Task: Given the entries below, copy each of them out exactly.

[Saved entries]
>>>

import Mathlib
import HarnessLib
import HarnessLib.Audit
import Summits.MatrixMultiplication.Statement
import Literature.Combinatorics.Additive.TripleProductProperty
import Literature.Computability.AlgebraicComplexity.GroupTheoreticMatMul
import Literature.Computability.AlgebraicComplexity.GroupTheoreticMatMulProofs
import Literature.Computability.AlgebraicComplexity.FlatteningBound
import HarnessLib.Audit.Status.Attr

<<<

Answer to this task:
import Mathlib
import HarnessLib
import HarnessLib.Audit
import Summits.MatrixMultiplication.Statement
import Literature.Combinatorics.Additive.TripleProductProperty
import Literature.Computability.AlgebraicComplexity.GroupTheoreticMatMul
import Literature.Computability.AlgebraicComplexity.GroupTheoreticMatMulProofs
import Literature.Computability.AlgebraicComplexity.FlatteningBound
import HarnessLib.Audit.Status.Attr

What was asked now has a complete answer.